import Literature.Computability.QuantumComplexity.PauliParseval
import Literature.LinearAlgebra.Matrix.PosSemidefTrace
import HarnessLib

/-!
# The embedded partial trace `reduceTo` and the base case of Lemma 7

Theory of `reduceTo W M` (`PauliExpansion.lean`: the partial trace over the wires outside `W`,
embedded on the block of labels vanishing outside `W`), after Kempe–Regev–Unger–de Wolf,
Quantum Inf. Comput. 10 (2010) 361–376 [KempeEtAl2010], Observation 3 and §3.1.1:

* `reduceTo_eq_sum_conj`: `reduceTo W M = Σ_z E_z M E_zᴴ` (a Kraus form), hence
  `posSemidef_reduceTo`; `trace_reduceTo` (`Tr M_W = Tr M`); linearity;
* **Observation 3** `pauliCoeff_reduceTo`: `Tr(S M) = Tr(S M_W)` for strings `S` supported in `W`;
* the block Parseval identity and `pauliWeight_eq_card_pow_mul_norm_reduceTo`:
  `Σ_{S ∈ 𝒫^W} |Tr(S M)|² = 2^{|W|} ‖M_W‖²_{HS}` ("or equivalently `Tr(δ_V²) ≤ …`", Lemma 7);
* **the base case of Lemma 7** `pauliWeight_sub_le_of_density`: for density matrices `ρ, τ`
  and every `W`, `Σ_{S ∈ 𝒫^W} |Tr(S(ρ − τ))|² ≤ 2 · 2^{|W|}`
  (§3.1.1: `Tr(δ_V²) = Tr ρ_V² + Tr τ_V² − 2 Tr(ρ_V τ_V) ≤ 2`).

## References

* [KempeEtAl2010] J. Kempe, O. Regev, F. Unger, R. de Wolf, Quantum Inf. Comput. 10 (2010)
  361–376; arXiv:0802.1464, Observation 3, Lemma 7, §3.1.1.
-/

noncomputable section

open Matrix Finset
open scoped ComplexOrder

namespace Literature.Computability.QuantumComplexity

variable {ι : Type*} [Fintype ι] [DecidableEq ι]

/-! ### Labels split along `W` -/

omit [Fintype ι] in
/-- Projecting a merged label back: on `W`. [folklore] -/
theorem merge_proj_left (W : Finset ι) {x : ι → Bool} (hx : ∀ i, i ∉ W → x i = false) (z : ι → Bool) :
    (fun i => if i ∈ W then (if i ∈ W then x i else z i) else false) = x := by
  funext i
  by_cases h : i ∈ W
  · simp [h]
  · simp [h, hx i h]

omit [Fintype ι] in
/-- Projecting a merged label back: outside `W`. [folklore] -/
theorem merge_proj_right (W : Finset ι) (x : ι → Bool) {z : ι → Bool} (hz : ∀ i, i ∈ W → z i = false) :
    (fun i => if i ∈ W then false else (if i ∈ W then x i else z i)) = z := by
  funext i
  by_cases h : i ∈ W
  · simp [h, hz i h]
  · simp [h]

omit [Fintype ι] in
/-- Uniqueness of the splitting `y = x ⊕ z` of a label into its `W`-part and its complement part.
[folklore] -/
theorem split_iff (W : Finset ι) (y x z : ι → Bool) :
    ((∀ i, i ∉ W → x i = false) ∧ (∀ i, i ∈ W → z i = false) ∧
      y = fun i => if i ∈ W then x i else z i) ↔
    (x = fun i => if i ∈ W then y i else false) ∧ (z = fun i => if i ∈ W then false else y i) := by
  constructor
  · rintro ⟨hx, hz, rfl⟩
    exact ⟨(merge_proj_left W hx z).symm, (merge_proj_right W x hz).symm⟩
  · rintro ⟨rfl, rfl⟩
    refine ⟨fun i hi => by simp [hi], fun i hi => by simp [hi], ?_⟩
    funext i
    by_cases h : i ∈ W <;> simp [h]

● ● ●

What to work on
Your task is to restate, word for word, the line with "((∀ i, i ∉ W → x i" and all lines after it, ending with the last line of the data.

Output of the exercise
    ((∀ i, i ∉ W → x i = false) ∧ (∀ i, i ∈ W → z i = false) ∧
      y = fun i => if i ∈ W then x i else z i) ↔
    (x = fun i => if i ∈ W then y i else false) ∧ (z = fun i => if i ∈ W then false else y i) := by
  constructor
  · rintro ⟨hx, hz, rfl⟩
    exact ⟨(merge_proj_left W hx z).symm, (merge_proj_right W x hz).symm⟩
  · rintro ⟨rfl, rfl⟩
    refine ⟨fun i hi => by simp [hi], fun i hi => by simp [hi], ?_⟩
    funext i
    by_cases h : i ∈ W <;> simp [h]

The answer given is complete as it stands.